Exercise details: Within the entries below, find the portion that opens with the line containing "theorem merge_controls_conn_graph (G" and closes with the line containing "THE GEOMETRY, LINEAR". Retype that portion exactly and only.
- - -
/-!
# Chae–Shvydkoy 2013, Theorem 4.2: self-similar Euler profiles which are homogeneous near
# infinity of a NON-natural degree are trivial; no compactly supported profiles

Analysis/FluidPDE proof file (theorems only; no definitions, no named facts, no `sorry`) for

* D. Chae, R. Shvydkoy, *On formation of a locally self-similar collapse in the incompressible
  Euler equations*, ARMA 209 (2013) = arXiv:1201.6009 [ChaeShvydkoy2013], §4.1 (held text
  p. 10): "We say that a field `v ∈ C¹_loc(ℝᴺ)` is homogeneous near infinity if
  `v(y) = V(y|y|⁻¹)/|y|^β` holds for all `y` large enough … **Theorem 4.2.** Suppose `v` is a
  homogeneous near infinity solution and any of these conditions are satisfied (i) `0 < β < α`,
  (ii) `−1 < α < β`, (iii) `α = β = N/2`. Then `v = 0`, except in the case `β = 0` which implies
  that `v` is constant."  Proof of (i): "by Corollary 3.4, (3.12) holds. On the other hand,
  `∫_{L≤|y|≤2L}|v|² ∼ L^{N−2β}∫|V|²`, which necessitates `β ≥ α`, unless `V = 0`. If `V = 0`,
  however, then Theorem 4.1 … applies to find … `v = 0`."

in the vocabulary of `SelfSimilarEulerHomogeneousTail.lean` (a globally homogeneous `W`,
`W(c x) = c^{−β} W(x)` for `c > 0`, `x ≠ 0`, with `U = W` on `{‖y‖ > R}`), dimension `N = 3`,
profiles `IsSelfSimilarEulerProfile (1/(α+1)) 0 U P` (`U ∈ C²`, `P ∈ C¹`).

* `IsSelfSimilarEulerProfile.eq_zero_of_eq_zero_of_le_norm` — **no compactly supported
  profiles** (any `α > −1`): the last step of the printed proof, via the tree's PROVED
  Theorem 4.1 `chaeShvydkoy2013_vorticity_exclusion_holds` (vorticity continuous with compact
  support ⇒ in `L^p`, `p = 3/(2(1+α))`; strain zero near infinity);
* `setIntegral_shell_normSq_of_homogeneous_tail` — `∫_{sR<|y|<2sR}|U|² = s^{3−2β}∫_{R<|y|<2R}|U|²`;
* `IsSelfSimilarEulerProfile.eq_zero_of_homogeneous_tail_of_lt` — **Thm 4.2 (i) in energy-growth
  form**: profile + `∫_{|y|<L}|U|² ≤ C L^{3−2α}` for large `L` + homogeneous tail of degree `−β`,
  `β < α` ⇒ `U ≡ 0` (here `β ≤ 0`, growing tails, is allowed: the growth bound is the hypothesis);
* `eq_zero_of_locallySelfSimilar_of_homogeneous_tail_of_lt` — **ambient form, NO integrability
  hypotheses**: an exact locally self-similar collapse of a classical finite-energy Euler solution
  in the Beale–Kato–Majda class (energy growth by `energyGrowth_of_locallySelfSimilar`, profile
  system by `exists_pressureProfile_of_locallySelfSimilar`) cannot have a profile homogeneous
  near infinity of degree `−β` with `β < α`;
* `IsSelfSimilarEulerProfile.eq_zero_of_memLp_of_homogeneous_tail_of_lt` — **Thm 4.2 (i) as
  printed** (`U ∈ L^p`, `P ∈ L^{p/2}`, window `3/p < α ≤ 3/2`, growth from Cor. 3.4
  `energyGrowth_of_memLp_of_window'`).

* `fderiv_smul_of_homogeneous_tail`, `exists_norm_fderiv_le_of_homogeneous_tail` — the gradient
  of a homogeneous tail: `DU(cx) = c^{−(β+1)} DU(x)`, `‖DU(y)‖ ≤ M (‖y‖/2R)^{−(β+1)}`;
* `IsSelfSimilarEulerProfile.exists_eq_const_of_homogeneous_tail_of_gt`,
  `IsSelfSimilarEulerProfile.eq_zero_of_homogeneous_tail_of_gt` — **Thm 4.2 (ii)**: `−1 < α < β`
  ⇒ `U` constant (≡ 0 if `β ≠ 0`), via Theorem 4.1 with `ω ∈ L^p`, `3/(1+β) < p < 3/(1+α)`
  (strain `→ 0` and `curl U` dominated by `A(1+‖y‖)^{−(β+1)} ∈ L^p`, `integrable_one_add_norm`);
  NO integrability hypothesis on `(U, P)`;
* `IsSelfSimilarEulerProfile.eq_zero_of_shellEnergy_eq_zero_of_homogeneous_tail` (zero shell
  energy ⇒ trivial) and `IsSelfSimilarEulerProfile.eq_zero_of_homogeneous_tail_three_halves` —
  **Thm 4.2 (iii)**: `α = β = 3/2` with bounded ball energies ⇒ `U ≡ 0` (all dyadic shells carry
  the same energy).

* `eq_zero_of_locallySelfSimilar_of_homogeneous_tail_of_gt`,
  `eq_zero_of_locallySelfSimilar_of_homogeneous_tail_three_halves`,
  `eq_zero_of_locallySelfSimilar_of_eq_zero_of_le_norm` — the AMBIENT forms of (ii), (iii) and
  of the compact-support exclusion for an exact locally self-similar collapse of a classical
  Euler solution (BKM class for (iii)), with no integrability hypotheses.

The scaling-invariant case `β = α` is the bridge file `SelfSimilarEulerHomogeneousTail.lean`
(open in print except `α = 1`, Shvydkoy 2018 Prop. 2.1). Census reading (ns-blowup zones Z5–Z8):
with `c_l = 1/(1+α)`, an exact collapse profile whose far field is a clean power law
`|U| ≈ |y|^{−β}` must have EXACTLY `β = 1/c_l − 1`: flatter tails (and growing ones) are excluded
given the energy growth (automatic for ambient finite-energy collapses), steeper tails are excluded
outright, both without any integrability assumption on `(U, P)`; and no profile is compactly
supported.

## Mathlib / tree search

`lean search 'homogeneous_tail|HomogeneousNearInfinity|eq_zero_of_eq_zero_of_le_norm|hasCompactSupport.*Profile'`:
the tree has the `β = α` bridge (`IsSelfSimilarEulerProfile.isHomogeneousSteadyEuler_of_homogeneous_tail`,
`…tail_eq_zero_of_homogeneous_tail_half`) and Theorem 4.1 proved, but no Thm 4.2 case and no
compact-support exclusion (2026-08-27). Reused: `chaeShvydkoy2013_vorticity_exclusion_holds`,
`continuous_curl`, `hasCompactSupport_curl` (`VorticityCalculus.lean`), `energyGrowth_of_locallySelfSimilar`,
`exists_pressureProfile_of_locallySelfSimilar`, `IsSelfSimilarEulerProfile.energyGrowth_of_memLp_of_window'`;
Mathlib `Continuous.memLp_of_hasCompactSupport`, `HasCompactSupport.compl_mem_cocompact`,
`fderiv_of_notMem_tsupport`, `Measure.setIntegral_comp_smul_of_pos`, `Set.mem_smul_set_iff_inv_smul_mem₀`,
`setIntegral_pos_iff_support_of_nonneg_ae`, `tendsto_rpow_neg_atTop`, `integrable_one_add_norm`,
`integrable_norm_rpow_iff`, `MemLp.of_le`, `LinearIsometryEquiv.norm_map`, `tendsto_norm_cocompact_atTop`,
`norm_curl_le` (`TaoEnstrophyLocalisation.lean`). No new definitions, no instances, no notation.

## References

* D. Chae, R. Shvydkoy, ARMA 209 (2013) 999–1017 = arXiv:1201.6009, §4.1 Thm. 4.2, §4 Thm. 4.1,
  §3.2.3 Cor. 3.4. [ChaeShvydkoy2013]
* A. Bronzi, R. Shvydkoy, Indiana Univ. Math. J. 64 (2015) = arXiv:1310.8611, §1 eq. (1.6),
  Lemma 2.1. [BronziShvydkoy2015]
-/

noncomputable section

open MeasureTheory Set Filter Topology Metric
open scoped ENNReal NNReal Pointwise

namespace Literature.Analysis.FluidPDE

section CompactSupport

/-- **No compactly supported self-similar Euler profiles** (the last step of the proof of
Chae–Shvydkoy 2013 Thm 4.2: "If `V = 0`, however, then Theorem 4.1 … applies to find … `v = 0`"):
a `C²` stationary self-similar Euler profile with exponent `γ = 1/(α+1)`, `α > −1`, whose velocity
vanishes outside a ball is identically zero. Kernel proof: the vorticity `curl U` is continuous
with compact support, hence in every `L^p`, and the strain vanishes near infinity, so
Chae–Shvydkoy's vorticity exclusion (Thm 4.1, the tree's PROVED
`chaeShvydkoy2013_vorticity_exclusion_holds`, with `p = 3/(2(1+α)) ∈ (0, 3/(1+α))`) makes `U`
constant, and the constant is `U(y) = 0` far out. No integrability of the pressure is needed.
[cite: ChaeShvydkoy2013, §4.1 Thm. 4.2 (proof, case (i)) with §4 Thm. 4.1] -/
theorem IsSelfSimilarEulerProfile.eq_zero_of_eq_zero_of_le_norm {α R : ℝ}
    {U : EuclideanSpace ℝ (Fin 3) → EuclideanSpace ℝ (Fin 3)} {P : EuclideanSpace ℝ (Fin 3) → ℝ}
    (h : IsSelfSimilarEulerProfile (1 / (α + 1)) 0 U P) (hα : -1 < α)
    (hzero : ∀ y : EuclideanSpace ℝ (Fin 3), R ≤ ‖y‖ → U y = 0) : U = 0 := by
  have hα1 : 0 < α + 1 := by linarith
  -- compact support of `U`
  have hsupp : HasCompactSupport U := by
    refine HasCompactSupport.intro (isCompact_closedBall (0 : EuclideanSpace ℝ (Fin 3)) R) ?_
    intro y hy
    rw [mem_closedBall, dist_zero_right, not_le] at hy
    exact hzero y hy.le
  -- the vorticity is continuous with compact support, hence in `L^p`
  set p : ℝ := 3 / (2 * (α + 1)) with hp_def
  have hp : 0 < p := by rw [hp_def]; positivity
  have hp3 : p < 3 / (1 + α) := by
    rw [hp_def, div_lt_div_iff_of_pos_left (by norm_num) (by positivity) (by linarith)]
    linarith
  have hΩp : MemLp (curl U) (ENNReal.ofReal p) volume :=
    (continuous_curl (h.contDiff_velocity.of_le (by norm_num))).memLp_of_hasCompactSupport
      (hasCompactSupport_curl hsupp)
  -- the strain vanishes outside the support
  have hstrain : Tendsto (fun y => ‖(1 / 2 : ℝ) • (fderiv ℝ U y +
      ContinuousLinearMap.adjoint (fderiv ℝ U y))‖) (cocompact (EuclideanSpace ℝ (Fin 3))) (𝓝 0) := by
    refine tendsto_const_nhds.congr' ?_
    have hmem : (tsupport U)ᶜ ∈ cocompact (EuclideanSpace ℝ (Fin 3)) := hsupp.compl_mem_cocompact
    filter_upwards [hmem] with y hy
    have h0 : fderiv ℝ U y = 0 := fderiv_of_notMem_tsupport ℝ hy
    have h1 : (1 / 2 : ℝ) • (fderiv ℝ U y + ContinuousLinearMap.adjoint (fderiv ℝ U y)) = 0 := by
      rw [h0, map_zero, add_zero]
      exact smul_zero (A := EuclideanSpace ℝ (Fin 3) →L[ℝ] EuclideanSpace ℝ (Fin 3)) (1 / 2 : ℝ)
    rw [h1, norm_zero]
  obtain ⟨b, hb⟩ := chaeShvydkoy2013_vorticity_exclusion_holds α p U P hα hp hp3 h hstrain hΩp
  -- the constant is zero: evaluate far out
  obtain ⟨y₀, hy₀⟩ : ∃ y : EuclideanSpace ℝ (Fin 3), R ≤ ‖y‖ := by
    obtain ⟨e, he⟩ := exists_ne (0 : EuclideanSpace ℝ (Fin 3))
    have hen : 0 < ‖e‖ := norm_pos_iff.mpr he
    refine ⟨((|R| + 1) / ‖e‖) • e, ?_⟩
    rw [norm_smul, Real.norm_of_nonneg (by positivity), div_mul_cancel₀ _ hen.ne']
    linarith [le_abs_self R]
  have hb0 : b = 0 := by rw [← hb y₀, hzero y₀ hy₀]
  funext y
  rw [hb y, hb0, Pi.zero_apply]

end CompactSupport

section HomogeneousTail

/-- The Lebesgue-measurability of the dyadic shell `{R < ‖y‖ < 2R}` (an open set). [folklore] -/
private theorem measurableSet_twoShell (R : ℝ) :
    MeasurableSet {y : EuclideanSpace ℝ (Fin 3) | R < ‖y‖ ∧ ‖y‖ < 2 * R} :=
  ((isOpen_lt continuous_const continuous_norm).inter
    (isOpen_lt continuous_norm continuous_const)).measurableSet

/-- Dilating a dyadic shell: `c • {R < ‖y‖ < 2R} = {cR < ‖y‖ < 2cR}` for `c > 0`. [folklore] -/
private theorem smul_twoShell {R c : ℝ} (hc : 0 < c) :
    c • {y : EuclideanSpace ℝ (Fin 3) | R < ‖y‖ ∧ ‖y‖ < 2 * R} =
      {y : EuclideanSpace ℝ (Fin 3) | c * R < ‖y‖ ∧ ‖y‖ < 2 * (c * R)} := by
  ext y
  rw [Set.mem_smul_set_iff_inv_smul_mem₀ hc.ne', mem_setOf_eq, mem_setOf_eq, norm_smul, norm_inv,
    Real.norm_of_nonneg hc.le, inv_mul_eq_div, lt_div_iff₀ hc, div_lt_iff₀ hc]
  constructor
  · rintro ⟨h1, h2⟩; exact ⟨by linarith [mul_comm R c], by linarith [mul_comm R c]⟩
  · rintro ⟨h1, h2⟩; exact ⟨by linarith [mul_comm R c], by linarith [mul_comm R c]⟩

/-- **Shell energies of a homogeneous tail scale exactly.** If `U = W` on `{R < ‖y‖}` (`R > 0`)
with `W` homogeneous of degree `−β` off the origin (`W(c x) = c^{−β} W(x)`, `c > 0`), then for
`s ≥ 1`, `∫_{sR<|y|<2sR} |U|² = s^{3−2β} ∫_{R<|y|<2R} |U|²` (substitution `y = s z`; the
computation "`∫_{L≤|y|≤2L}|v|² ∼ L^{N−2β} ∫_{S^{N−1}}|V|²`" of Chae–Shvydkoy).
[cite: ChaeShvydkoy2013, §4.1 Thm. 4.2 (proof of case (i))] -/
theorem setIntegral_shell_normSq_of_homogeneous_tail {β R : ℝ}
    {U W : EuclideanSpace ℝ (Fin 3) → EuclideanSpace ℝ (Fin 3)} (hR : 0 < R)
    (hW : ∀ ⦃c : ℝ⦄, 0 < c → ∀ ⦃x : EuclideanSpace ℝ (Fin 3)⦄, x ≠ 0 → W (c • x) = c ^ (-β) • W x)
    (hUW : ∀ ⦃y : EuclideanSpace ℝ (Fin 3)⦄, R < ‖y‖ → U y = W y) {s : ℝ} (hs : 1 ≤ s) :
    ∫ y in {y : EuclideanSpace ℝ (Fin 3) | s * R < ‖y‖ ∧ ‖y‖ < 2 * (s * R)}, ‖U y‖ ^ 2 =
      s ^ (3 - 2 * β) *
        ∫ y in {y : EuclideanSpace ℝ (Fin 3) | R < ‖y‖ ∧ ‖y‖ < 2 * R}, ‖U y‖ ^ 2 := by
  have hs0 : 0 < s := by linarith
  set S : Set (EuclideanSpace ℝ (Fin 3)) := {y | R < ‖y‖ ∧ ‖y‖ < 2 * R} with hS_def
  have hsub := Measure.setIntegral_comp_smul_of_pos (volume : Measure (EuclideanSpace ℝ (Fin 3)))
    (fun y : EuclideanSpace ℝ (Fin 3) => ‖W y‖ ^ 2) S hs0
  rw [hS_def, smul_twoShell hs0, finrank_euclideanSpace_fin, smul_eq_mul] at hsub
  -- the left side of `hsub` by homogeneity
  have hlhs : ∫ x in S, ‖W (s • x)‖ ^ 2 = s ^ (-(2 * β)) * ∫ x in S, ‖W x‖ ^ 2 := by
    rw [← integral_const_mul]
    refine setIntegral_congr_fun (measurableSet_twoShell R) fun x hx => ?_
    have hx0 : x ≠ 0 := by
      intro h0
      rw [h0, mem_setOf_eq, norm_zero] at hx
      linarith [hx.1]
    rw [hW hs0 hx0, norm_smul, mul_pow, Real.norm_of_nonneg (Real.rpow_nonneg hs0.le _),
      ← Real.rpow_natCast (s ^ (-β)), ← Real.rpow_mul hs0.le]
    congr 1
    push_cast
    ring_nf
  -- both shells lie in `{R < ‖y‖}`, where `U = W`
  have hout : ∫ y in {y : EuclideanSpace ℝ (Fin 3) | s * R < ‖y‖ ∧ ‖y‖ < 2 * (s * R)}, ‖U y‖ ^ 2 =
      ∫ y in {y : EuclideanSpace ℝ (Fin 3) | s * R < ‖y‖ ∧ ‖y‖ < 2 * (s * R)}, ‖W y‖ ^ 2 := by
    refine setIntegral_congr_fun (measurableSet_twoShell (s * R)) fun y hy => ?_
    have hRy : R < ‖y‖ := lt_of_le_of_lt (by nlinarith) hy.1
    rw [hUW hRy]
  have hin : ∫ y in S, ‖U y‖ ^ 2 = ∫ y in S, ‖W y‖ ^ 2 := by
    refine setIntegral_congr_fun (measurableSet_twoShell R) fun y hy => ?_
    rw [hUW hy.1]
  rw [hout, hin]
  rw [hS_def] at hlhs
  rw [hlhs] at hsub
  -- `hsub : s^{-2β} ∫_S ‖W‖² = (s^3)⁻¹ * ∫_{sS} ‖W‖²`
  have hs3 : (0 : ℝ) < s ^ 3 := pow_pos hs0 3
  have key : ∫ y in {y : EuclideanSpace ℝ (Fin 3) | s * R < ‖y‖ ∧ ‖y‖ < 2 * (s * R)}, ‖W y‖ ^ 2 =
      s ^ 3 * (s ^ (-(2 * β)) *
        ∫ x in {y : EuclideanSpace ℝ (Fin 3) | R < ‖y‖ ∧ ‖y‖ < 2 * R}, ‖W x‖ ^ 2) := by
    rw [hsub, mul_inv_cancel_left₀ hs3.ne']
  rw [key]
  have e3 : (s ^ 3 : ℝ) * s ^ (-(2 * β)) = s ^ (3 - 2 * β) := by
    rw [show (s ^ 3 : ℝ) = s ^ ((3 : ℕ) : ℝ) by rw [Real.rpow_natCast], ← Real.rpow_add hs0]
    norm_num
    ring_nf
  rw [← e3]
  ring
- - -
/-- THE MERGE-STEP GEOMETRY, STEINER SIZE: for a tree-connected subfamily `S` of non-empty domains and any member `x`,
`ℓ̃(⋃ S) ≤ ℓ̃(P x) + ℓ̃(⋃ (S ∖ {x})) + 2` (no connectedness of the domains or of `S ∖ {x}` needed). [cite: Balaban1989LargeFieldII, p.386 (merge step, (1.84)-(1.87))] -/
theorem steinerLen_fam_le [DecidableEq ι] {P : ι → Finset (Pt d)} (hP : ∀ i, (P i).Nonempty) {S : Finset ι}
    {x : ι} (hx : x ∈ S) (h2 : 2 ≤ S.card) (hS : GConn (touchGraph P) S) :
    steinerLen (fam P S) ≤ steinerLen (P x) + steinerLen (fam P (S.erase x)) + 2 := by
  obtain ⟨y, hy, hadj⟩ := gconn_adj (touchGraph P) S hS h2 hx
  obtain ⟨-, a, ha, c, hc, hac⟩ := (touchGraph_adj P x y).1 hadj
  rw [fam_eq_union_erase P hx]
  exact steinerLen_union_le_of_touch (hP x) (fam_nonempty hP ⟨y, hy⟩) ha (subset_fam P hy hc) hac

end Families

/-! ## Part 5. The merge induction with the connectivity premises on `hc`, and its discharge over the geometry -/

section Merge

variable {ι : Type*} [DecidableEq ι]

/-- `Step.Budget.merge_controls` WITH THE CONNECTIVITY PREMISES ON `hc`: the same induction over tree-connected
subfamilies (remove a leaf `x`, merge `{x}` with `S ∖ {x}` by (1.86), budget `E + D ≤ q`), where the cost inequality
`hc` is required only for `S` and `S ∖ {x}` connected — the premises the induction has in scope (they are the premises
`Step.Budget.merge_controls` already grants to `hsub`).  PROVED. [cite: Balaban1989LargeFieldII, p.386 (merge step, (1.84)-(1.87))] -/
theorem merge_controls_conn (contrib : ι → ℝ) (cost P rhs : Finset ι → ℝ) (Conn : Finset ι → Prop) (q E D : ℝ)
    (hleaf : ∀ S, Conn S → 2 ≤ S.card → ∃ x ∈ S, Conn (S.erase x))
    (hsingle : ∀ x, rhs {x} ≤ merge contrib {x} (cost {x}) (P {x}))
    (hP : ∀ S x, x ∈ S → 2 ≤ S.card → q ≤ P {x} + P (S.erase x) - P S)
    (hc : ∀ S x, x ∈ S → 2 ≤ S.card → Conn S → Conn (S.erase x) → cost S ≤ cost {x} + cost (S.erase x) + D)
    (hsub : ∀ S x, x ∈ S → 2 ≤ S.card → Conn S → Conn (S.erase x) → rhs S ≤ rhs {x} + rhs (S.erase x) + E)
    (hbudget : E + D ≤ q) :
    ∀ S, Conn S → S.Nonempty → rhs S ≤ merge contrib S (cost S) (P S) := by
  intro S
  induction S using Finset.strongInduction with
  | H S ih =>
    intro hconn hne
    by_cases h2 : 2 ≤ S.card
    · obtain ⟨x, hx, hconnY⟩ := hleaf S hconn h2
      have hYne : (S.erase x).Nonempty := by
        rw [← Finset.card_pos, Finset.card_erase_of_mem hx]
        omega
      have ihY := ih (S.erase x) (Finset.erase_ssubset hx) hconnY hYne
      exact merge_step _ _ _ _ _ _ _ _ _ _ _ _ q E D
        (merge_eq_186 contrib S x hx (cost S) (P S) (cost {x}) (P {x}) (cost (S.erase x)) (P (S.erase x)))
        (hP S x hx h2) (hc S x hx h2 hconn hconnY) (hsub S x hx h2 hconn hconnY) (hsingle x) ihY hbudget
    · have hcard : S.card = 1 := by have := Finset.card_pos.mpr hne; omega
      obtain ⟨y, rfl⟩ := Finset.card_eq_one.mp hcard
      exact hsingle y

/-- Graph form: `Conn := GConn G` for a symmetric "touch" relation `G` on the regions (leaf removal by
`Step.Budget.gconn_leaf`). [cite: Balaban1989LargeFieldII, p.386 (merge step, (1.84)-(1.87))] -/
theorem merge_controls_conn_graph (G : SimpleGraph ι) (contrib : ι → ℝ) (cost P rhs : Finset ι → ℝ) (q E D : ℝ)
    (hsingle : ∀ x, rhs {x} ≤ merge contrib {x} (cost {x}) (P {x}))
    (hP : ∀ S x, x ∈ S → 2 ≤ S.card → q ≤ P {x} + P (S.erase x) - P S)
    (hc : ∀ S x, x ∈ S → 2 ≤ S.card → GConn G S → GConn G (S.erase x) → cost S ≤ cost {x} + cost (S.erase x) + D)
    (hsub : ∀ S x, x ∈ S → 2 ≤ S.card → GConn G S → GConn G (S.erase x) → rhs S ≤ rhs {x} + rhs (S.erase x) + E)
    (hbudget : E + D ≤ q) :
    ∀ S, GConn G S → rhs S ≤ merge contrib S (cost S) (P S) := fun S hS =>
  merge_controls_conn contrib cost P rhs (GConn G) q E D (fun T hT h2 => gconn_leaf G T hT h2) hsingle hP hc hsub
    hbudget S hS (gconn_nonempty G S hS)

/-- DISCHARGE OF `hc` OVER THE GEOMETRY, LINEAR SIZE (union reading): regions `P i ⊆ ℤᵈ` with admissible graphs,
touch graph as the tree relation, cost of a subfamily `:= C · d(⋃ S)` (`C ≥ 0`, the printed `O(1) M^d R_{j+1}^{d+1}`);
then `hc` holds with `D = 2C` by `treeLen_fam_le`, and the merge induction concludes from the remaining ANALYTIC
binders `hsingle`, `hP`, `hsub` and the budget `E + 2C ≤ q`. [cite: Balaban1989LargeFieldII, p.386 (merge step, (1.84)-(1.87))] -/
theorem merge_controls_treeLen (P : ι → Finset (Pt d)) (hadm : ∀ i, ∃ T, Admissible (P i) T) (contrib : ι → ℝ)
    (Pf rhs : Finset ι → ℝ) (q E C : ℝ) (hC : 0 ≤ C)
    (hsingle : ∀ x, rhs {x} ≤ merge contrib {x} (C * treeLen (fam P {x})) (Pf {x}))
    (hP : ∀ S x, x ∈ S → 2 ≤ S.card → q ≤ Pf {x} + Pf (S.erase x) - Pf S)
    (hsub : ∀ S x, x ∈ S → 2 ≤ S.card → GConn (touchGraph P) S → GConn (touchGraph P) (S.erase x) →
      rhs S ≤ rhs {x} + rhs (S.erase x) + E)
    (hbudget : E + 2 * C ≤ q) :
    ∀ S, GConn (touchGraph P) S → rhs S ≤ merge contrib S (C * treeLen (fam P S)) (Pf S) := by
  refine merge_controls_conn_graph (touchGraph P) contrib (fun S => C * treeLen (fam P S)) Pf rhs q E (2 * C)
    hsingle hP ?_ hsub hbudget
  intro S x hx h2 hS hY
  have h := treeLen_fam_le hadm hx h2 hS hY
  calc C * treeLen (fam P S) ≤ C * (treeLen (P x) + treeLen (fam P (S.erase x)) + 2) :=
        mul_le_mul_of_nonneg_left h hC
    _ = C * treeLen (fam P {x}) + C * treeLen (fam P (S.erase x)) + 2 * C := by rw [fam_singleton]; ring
- - -
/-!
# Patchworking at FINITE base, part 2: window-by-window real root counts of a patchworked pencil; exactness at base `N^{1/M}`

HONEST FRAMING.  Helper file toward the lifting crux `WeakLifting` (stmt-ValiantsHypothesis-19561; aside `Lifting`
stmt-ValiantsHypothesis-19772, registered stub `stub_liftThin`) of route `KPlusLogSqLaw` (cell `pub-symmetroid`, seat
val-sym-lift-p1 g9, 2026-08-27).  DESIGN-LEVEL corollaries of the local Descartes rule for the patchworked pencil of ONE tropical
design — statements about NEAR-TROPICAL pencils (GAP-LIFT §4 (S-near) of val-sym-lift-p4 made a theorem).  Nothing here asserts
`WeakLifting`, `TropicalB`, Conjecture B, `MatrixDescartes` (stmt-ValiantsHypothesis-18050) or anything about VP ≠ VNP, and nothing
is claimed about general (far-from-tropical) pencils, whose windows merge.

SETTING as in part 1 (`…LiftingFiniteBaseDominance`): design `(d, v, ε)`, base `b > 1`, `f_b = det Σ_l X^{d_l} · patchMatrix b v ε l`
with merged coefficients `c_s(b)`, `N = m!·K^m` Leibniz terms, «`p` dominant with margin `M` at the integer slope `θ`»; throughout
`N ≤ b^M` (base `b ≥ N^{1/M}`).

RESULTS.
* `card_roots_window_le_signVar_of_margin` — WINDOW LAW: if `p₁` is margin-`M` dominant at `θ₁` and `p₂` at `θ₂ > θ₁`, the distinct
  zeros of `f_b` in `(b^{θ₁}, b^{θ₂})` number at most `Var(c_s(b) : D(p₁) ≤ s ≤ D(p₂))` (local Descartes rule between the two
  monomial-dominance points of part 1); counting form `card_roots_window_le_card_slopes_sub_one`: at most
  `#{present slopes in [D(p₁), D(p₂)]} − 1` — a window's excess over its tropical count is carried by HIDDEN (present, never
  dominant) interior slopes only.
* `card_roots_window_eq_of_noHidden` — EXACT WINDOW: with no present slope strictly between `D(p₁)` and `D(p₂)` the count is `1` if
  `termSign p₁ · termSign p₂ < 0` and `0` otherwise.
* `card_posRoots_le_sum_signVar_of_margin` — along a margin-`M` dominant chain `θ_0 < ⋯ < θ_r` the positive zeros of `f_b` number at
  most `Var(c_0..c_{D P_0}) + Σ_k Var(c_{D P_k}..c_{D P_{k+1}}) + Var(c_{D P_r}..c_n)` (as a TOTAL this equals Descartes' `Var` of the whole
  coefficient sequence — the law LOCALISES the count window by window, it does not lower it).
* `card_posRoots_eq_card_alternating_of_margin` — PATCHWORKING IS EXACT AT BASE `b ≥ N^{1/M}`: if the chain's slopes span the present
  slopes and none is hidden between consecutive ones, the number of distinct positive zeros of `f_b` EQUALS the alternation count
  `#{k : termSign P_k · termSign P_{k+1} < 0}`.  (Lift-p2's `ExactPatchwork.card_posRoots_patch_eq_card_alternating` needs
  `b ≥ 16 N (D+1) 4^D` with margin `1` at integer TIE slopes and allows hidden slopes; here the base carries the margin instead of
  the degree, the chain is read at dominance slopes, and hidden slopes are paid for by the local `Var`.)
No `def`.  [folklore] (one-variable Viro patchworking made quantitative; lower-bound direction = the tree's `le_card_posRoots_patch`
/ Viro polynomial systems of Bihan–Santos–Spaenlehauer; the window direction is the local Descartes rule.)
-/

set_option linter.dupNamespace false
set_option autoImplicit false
- - -
Response:
theorem merge_controls_conn_graph (G : SimpleGraph ι) (contrib : ι → ℝ) (cost P rhs : Finset ι → ℝ) (q E D : ℝ)
    (hsingle : ∀ x, rhs {x} ≤ merge contrib {x} (cost {x}) (P {x}))
    (hP : ∀ S x, x ∈ S → 2 ≤ S.card → q ≤ P {x} + P (S.erase x) - P S)
    (hc : ∀ S x, x ∈ S → 2 ≤ S.card → GConn G S → GConn G (S.erase x) → cost S ≤ cost {x} + cost (S.erase x) + D)
    (hsub : ∀ S x, x ∈ S → 2 ≤ S.card → GConn G S → GConn G (S.erase x) → rhs S ≤ rhs {x} + rhs (S.erase x) + E)
    (hbudget : E + D ≤ q) :
    ∀ S, GConn G S → rhs S ≤ merge contrib S (cost S) (P S) := fun S hS =>
  merge_controls_conn contrib cost P rhs (GConn G) q E D (fun T hT h2 => gconn_leaf G T hT h2) hsingle hP hc hsub
    hbudget S hS (gconn_nonempty G S hS)

/-- DISCHARGE OF `hc` OVER THE GEOMETRY, LINEAR SIZE (union reading): regions `P i ⊆ ℤᵈ` with admissible graphs,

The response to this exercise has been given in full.